Problem to work on: Within the data below, count the lines that include the word "QuotientSAHeadline". Provide the number and nothing further.

------------------------------------------------------------

variable [IsUltrametricDist L]

/-- Roots of `g` are integral: `‖β‖ ≤ 1`. [cite: LangANT1994, II §5 Prop 14] -/
theorem norm_le_one_of_mem_rootSet_g {β : L} (hβ : β ∈ P.g.rootSet L) : ‖β‖ ≤ 1 :=
  norm_le_one_of_isRoot (P.g_monic.map _) P.g_coeff_le ((mem_rootSet_iff_isRoot_map P.g_ne_zero β).mp hβ)

/-- Roots of `f` are integral: `‖α‖ ≤ 1`. [cite: LangANT1994, II §5 Prop 14] -/
theorem norm_le_one_of_mem_rootSet_f {α : L} (hα : α ∈ P.f.rootSet L) : ‖α‖ ≤ 1 :=
  norm_le_one_of_isRoot (P.f_monic.map _) P.f_coeff_le ((mem_rootSet_iff_isRoot_map P.f_ne_zero α).mp hα)

/-- At a root `β` of `g`, `‖f(β)‖ ≤ ρⁿ`. [cite: LangANT1994, II §5 Prop 14] -/
theorem norm_eval_f_le {β : L} (hβ : β ∈ P.g.rootSet L) :
    ‖(P.f.map (algebraMap K L)).eval β‖ ≤ P.ρ ^ P.f.natDegree := by
  have hg : (P.g.map (algebraMap K L)).eval β = 0 :=
    (mem_rootSet_iff_isRoot_map P.g_ne_zero β).mp hβ
  have : (P.f.map (algebraMap K L)).eval β =
      (P.f.map (algebraMap K L) - P.g.map (algebraMap K L)).eval β := by
    rw [eval_sub, hg, sub_zero]
  rw [this]
  exact norm_eval_le_of_coeff_le _ (pow_nonneg P.ρ_nonneg _) (fun i => by rw [coeff_sub]; exact P.close i)
    (P.norm_le_one_of_mem_rootSet_g hβ)

/-- At a root `α` of `f`, `‖g(α)‖ ≤ ρⁿ`. [cite: LangANT1994, II §5 Prop 14] -/
theorem norm_eval_g_le {α : L} (hα : α ∈ P.f.rootSet L) :
    ‖(P.g.map (algebraMap K L)).eval α‖ ≤ P.ρ ^ P.f.natDegree := by
  have hf : (P.f.map (algebraMap K L)).eval α = 0 :=
    (mem_rootSet_iff_isRoot_map P.f_ne_zero α).mp hα
  have : (P.g.map (algebraMap K L)).eval α =
      -((P.f.map (algebraMap K L) - P.g.map (algebraMap K L)).eval α) := by
    rw [eval_sub, hf, zero_sub, neg_neg]
  rw [this, norm_neg]
  exact norm_eval_le_of_coeff_le _ (pow_nonneg P.ρ_nonneg _) (fun i => by rw [coeff_sub]; exact P.close i)
    (P.norm_le_one_of_mem_rootSet_f hα)

/-- **Root proximity.** Every root `β` of `g` lies within `ρ` of some root `α` of `f`. [cite: LangANT1994, II §5 Prop 14] -/
theorem exists_root_near {β : L} (hβ : β ∈ P.g.rootSet L) :
    ∃ α ∈ P.f.rootSet L, ‖β - α‖ ≤ P.ρ := by
  obtain ⟨α, hα, hle⟩ := exists_root_norm_sub_pow_le (P.f_monic.map (algebraMap K L)) P.f_splits
    (by rw [natDegree_map]; exact P.natDegree_pos) β
  refine ⟨α, ?_, ?_⟩
  · exact (mem_rootSet_iff_isRoot_map P.f_ne_zero α).mpr ((mem_roots (P.f_monic.map _).ne_zero).mp hα)
  · rw [natDegree_map] at hle
    have h := hle.trans (P.norm_eval_f_le hβ)
    exact (pow_le_pow_iff_left₀ (norm_nonneg _) P.ρ_nonneg P.natDegree_pos.ne').mp h

/-- **Root proximity, conversely.** Every root `α` of `f` lies within `ρ` of some root `β` of `g`. [cite: LangANT1994, II §5 Prop 14] -/
theorem exists_root_near' {α : L} (hα : α ∈ P.f.rootSet L) :
    ∃ β ∈ P.g.rootSet L, ‖α - β‖ ≤ P.ρ := by
  obtain ⟨β, hβ, hle⟩ := exists_root_norm_sub_pow_le (P.g_monic.map (algebraMap K L)) P.g_splits
    (by rw [natDegree_map, P.natDegree_eq]; exact P.natDegree_pos) α
  refine ⟨β, ?_, ?_⟩
  · exact (mem_rootSet_iff_isRoot_map P.g_ne_zero β).mpr ((mem_roots (P.g_monic.map _).ne_zero).mp hβ)
  · rw [natDegree_map, P.natDegree_eq] at hle
    have h := hle.trans (P.norm_eval_g_le hα)
    exact (pow_le_pow_iff_left₀ (norm_nonneg _) P.ρ_nonneg P.natDegree_pos.ne').mp h

/-- **Uniqueness.** Two roots of `f` within `ρ` of the same point coincide. [cite: LangANT1994, II §5 Prop 14] -/
theorem root_near_unique {β α α' : L} (hα : α ∈ P.f.rootSet L) (hα' : α' ∈ P.f.rootSet L)
    (h : ‖β - α‖ ≤ P.ρ) (h' : ‖β - α'‖ ≤ P.ρ) : α = α' := by
  by_contra hne
  have hlt := P.separated α hα α' hα' hne
  have hle : ‖α - α'‖ ≤ max ‖α - β‖ ‖β - α'‖ := by
    simpa [sub_add_sub_cancel] using IsUltrametricDist.norm_add_le_max (α - β) (β - α')
  rw [norm_sub_rev α β] at hle
  exact absurd (hlt.trans_le (hle.trans (max_le h h'))) (lt_irrefl _)

/-- The companion root: the (unique) root of `f` within `ρ` of a given root of `g`. [cite: LangANT1994, II §5 Prop 14] -/
noncomputable def companion (β : P.g.rootSet L) : P.f.rootSet L :=
  ⟨(P.exists_root_near β.2).choose, (P.exists_root_near β.2).choose_spec.1⟩

/-- The companion root is within `ρ`. [cite: LangANT1994, II §5 Prop 14] -/
theorem norm_sub_companion_le (β : P.g.rootSet L) : ‖(β : L) - P.companion β‖ ≤ P.ρ :=
  (P.exists_root_near β.2).choose_spec.2

/-- Any root of `f` within `ρ` of `β` is the companion. [cite: LangANT1994, II §5 Prop 14] -/
theorem companion_eq_of_near (β : P.g.rootSet L) {α : L} (hα : α ∈ P.f.rootSet L)
    (h : ‖(β : L) - α‖ ≤ P.ρ) : (P.companion β : L) = α :=
  P.root_near_unique (P.companion β).2 hα (P.norm_sub_companion_le β) h

/-- The companion map `roots(g) → roots(f)` is surjective. [cite: LangANT1994, II §5 Prop 14] -/
theorem companion_surjective : Function.Surjective P.companion := by
  intro α
  obtain ⟨β, hβ, hle⟩ := P.exists_root_near' α.2
  refine ⟨⟨β, hβ⟩, Subtype.ext ?_⟩
  exact P.companion_eq_of_near ⟨β, hβ⟩ α.2 (by rw [norm_sub_rev]; exact hle)

/-- `g` has exactly `n` distinct roots in `L`. [cite: LangANT1994, II §5 Prop 14] -/
theorem card_rootSet_g : Fintype.card (P.g.rootSet L) = P.g.natDegree := by
  refine le_antisymm (card_rootSet_le_natDegree P.g) ?_
  rw [P.natDegree_eq, ← card_rootSet_eq_natDegree P.f_separable P.f_splits]
  exact Fintype.card_le_of_surjective _ P.companion_surjective
import Mathlib
import Literature.Computability.Complexity.RangeAvoidance
import Literature.Computability.Complexity.SignDegreeXor
import HarnessLib.Audit
import Summits.PneNP.PneNP.Theorems.PstarSA2Blind
import Summits.PneNP.PneNP.Theorems.PairwiseSALevel
import Summits.PneNP.PneNP.Theorems.QuotientSAHeadline

/-!
# ROUND-22 COR-B: the `K_t`-block construction behind `SAAfterQuotientBlind` (cell `pnp-ideate`)

FRONTIER range-avoidance ladder, rung F-N3 context (restricted-model lower bounds for Sherali–Adams; nothing here bears on
`P` vs `NP`).

The instances of HEADLINE-22 (`QuotientSAHeadline.SAAfterQuotientBlind`).  A BLOCK SYSTEM `A : BlockSys s nb n'` assigns
to each of `nb` blocks `β` and each ordered off-diagonal pair `(v, w)` of vertices of `K_{s+1}` (vertex set `Fin (s+1)`,
apex `0`) an A-variable `A.avar β v w ∈ Fin n'` ("the bit of the edge `{v,w}` on `v`'s side"), injectively inside each
block (`clean`).  From it:

* `pstar A : LocalMap 4 (nb·(s+1) + n') (nb·#E)` — the TYPED pure-`P⋆` instance: output `(β, {v<w})` reads
  `x_{β,v} ⊕ x_{β,w} ⊕ (a_{β,v,w} ∧ a_{β,w,v})`; XOR graph = `nb` disjoint copies of `K_{s+1}`;
* `quot A : LocalMap 6 n' (nb·#T)` — the EXACT XOR QUOTIENT: one pure-`IP₃` output per block and apex triangle
  `{0, v⁺, w⁺}` (`v < w` in `Fin s`), reading the six A-slots of its three edges; `xorQuot` = the XOR-linear map
  `y ↦ (y_{0v⁺} ⊕ y_{0w⁺} ⊕ y_{v⁺w⁺})`; the apex triangles form a basis of the cycle space of `K_{s+1}`;
* `blk A b : LocalMap #S n' nb` — the BLOCK MAP: one output per block reading all `#S = (s+1)s` A-slots, predicate
  "the AND-vector satisfies every apex-triangle parity prescribed by `b`" (a coset of `Cut(K_{s+1})`), target all-true.

Proved here: purity/typing facts, `xorQuot` is XOR-linear and onto, the TRANSFER
`saFeasible_quot_of_blk : SAFeasibleAt 3 t (blk A b) 1 → SAFeasible t (quot A) b` (a triangle inside `S` has `6 ≥ 3` block
slots inside `S`), and the ASSEMBLY
`saAfterQuotientBlind_of : PairwiseSALinearLevel → BlockLaws → BlockRange → BlockExpandExist → SAAfterQuotientBlind`
(hub at arity `K = #S`, ratio `(2K−5)/2 > K − 3`).  Targets left: `BlockLaws` (T22.1a(ii): the block law — biased product
conditioned on a coset of `Cut(K_t)` — is pairwise independent with marginals `1/√2`; kit j295726 confirms `t ≤ 6`),
`BlockRange` (the per-block cycle bridge `y ∈ Range(pstar A) ↔ xorQuot y ∈ Range(quot A)`), `BlockExpandExist` (T22.2-B:
clean block systems whose block map is `(n/c, (2K−5)/2)`-boundary expanding exist at every stretch; first moment).
-/

set_option linter.dupNamespace false

open Finset
open Literature.Computability.Complexity
open Summit.PneNP.PneNP.Theorems.PstarSA2Blind (exists_not_mem_range)
open Summit.PneNP.PneNP.Theorems.PstarSALevel (SAFeasible varSet bdry)
open Summit.PneNP.PneNP.Theorems.PstarSASDPLevel (BoundaryExpandingQ)
open Summit.PneNP.PneNP.Theorems.PairwiseSALevel (PairwiseLaws SAFeasibleAt PairwiseSALinearLevel card_varSet_of_injective)
open Summit.PneNP.PneNP.Theorems.QuotientSAHeadline (IsXorLinear SAAfterQuotientBlind)

namespace Summit.PneNP.PneNP.Theorems.QuotientSABlocks

/-! ### Index types of one block `K_{s+1}` (apex `0`, the other vertices are `Fin.succ v`, `v : Fin s`) -/

/-- Edges `{v, w}` of `K_{s+1}`, represented by the ordered pair with `v < w`. -/
abbrev Edge (s : ℕ) := {p : Fin (s + 1) × Fin (s + 1) // p.1 < p.2}

/-- Apex triangles `{0, v⁺, w⁺}` of `K_{s+1}`, indexed by pairs `v < w` in `Fin s`. -/
abbrev Tri (s : ℕ) := {p : Fin s × Fin s // p.1 < p.2}
/-
Copyright: the b2b-balaban T⁴-continuum CRUX team, row NE7b OWNER lineage `t4-ne7b-p1` (gen 135). Project licence.
-/
import Summits.QuantumFields.BalabanUV.T4Continuum.Spine.NE7b.SupNextSingletonRegulated
import Summits.QuantumFields.BalabanUV.T4Continuum.Spine.NE7b.SupTwoLetterShift

/-!
# THE TWO-LETTER FORMAT CLOSES UNDER THE ROAD'S STEP WITH A NORMALISATION — NO RATE DOUBLING, NO `e^{κΨ²}`: input singleton factors with
#   (S) `‖f_X(ζ)‖ ≤ ε` for `Σ_{cells X}ζ² ≤ h²`   and   (L1) `‖1 + f_X(ζ)‖ ≤ e^{½κ₀Σ_{cells X}ζ²}` for all `ζ` (constant ONE, small rate `κ₀`),
# larger sets sup-small `ε^{#X}`; the Gaussian road `N(0,Γ)` with a FRESH rate `κ ≥ κ₀(1+τ)`, `κγ_op ≤ θ` (the expansion's regulator) and the stability
# margin `κ₀(1+τ)γ_op ≤ θ₀`.  Then the NORMALISED next single-block factor `g̃⁺_D(ψ) := Z_ψ(𝒜)∕N_D − 1`, `N_D := S₂·A₀^{#cells D} ≥ 1`
# (`S₂ = ∏_{#X≥2}(1 + ε^{#X})`, `A₀ = (1−θ₀)^{−κ₀(1+τ)γ∕(2θ₀)}` — a field-independent number: vacuum-energy bookkeeping), has the SAME two letters:
#   (L1⁺) `‖1 + g̃⁺_D(ψ)‖ ≤ e^{½κ₀(1+τ⁻¹)Σ_{cells D}ψ²}` for EVERY `ψ` — constant ONE again, rate `κ₀ ↦ κ₀(1+τ⁻¹)` (small stays small),
#   (S⁺)  `‖g̃⁺_D(ψ)‖ ≤ 2η + (1 − N_D⁻¹)` for `ψ` with `Σ_{cells X}ψ² ≤ Ψ²` on the singleton members, `Ψ ≤ h`, where `η = #(⋃𝒜)(Δ+1)2e·ε₁`,
#         `ε₁ = 2e(Δ+1)²·ε_shift·A^v` and `ε_shift = ε + 2e^{½κ₀(1+τ⁻¹)Ψ²}e^{−½(κ−κ₀(1+τ))(h−Ψ)²}` ((376)): NO `e^{κΨ²}` blow-up and NO condition tying
#         `κ` to an inherited rate; the large-field penalty lives in `ε_shift`'s second term at the FRESH rate, the stability growth costs only
#         `1 − N_D⁻¹ ≤ log N_D = log S₂ + #cells·log A₀ = O(bε² + κ₀(1+τ)γ·vb)`;
# and under a SMOOTHNESS letter of the next field on the finer cells (`Σ_{cells X}ψ² ≤ σ·Σ_{cells D}ψ²` for the singleton members `X ⊆ D`) the region
# of (S⁺) contains the next small-field BALL `Σ_{cells D}ψ² ≤ Ψ²∕σ` — (α3)'s input displayed: SCOPING-d7 (α2)+(α4) typed, (α3) located as one letter
# (row NE7b, node U5c; (371)∕(376)∕(353)∕(357) BY NAME; [folklore])

Cell `pub-balaban`, sub-cell `t4`, spine estimate NE7b (`T4WeightBudget.RelWeightBound`; the cell's OWN estimate — NOT PRINTED in
[Bałaban 1983–89], NOT PROVED).  Crux-route work under `Spine/NE7b/` by the row OWNER (`t4-ne7b-p1` gen 135, file (377)) under FREEZE
(0)'s crux-prover clause, on this gen's SCOPING-d7 (α2)∕(α4); NOTHING of Bałaban's is named as a Lean object, valued or asserted; no `T4Continuum/Support`
leaf typed; no `def`, no notation; zero `sorry`.  Imports (BY NAME): the OWNER's (371) `…SupNextSingletonRegulated` (`norm_one_add_le`,
`norm_one_add_shifted_sup_le`, `singletonCells_subset`; through it (355) `cutoff_shifted_measurable_sets`, (353) `gaussian_set_hypotheses`, (357)
`exp_setLogZ_linear` ∕ `norm_setLogZ_le_linear`, (351) `biUnion_cells_pairwiseDisjoint`, (296) `pertZ_cutoff`, (292) `sum_add_sq_le`, (289)
`one_le_regulatorCost`, (288) `integral_exp_half_sq_on_le` ∕ `integrable_exp_half_sq_on`), (376) `…SupTwoLetterShift` (`twoLetter_shift_regulated`,
`eps_shift_nonneg`); Mathlib's `Complex.norm_exp_sub_one_le`, `Finset.prod_filter_mul_prod_filter_not`.

WHAT IS PROVED ([folklore]; `Q_X(ζ) := Σ_{x∈cells X}ζ_x²`, `𝒜₁` the singleton members, `U` their cells, `S₂ := ∏_{X∈𝒜,#X≠1}(1 + ε^{#X})`):
* §1 letters: `norm_le_two_mul_of_stability` ((L1) ⟹ (L) with `M = 2`), `cutoff_twoLetter_reg` ∕ `cutoff_twoLetter_sup` (the cut-off shifted factors
  are regulated IN `ω` with the fresh `(ε_shift, κ)` — (376) — and sup-small with `ε_shift^{#X}`);
* §2 STABILITY WITH CONSTANT ONE: `norm_prod_one_add_shifted_le_twoLetter` (pointwise: `‖∏(1+f_X(ω+ψ))‖ ≤ S₂e^{½κ₀(1+τ⁻¹)Q_U(ψ)}e^{½κ₀(1+τ)Q_U(ω)}`),
  **`norm_pertZ_shifted_le_twoLetter`** (`‖Z_ψ(𝒜)‖ ≤ S₂·A₀^{#cells D}·e^{½κ₀(1+τ⁻¹)Q_D(ψ)}` for EVERY `ψ`);
* §3 SMALL FIELDS WITHOUT `e^{κΨ²}`: **`norm_pertZ_shifted_sub_one_le_twoLetter`** (`‖Z_ψ(𝒜) − 1‖ ≤ 2η` with `ε_shift` in place of (371)'s `ε_Ψ`);
* §4 THE END — THE NORMALISED NEXT FACTOR HAS THE SAME TWO LETTERS: `one_le_normaliser`, **`nextTwoLetter_L1`** ((L1⁺), every `ψ`),
  **`nextTwoLetter_S`** ((S⁺)), `nextTwoLetter_S_of_smooth` ((S⁺) on the next ball under the smoothness letter); §5 toy.

HONEST (what this is NOT).  (i) The normaliser `N_D` is the CRUDE stability constant, not the true `Z_0(𝒜)`: the mismatch `1 − N_D⁻¹` enters `ε⁺`
additively — `O(bε²)` from the non-singletons and `O(κ₀(1+τ)γ·vb)` from the stability growth's Gaussian cost; along the scales these and `2η_j` must be
SUMMABLE for the letters to stay small: CONTRACTION of `η_j` (extraction of the local relevant parts + rescaling — the renormalisation group proper,
(α4)) is NOT supplied here.  (ii) The smoothness letter of §4 is a HYPOTHESIS ((α3)): the lineage's fibre∕background machinery ((56)∕(60)∕(61)∕
(270)–(286): coarse fluctuation fields lie in the range of a smoothing kernel) is where it must come from; with `σ ≍ 1∕b` the radius grows by `√b`
per step, enough to beat (376)'s window decrement — not typed.  (iii) The rate still creeps by `(1+τ_j⁻¹)` per step (Young at the small rate); with
`Στ_j⁻¹ < ∞` the product converges, at the price `κ₀∏(1+τ_j) ≤` the stability margin — finite depth again unless (α3)'s orthogonal fibre split
removes Young altogether.  Scalar skeleton ((A3), NC-NE7b-α UNRULED); nothing of Bałaban's asserted.  BY-NAME EFFECT ON THE WALL: NONE.  NE7b NOT
PRINTED ∕ NOT PROVED; spine PROVED 0∕9; rung (B)+1 — the programme's measures remain FINITE-torus statements; NOT the mass gap, NOT Clay.  HONEST
DEPENDENCY: continuum YM on T⁴ ⇐ BetaPertH ∧ nine spine estimates (0∕9 proved); BetaPertH ⇐ (D1) ∧ (D4) ∧ CAP+tail; G-an2-4 gates asym, D1 and
NE2∕3∕4.
-/

set_option autoImplicit false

------------------------------------------------------------

Your response: 3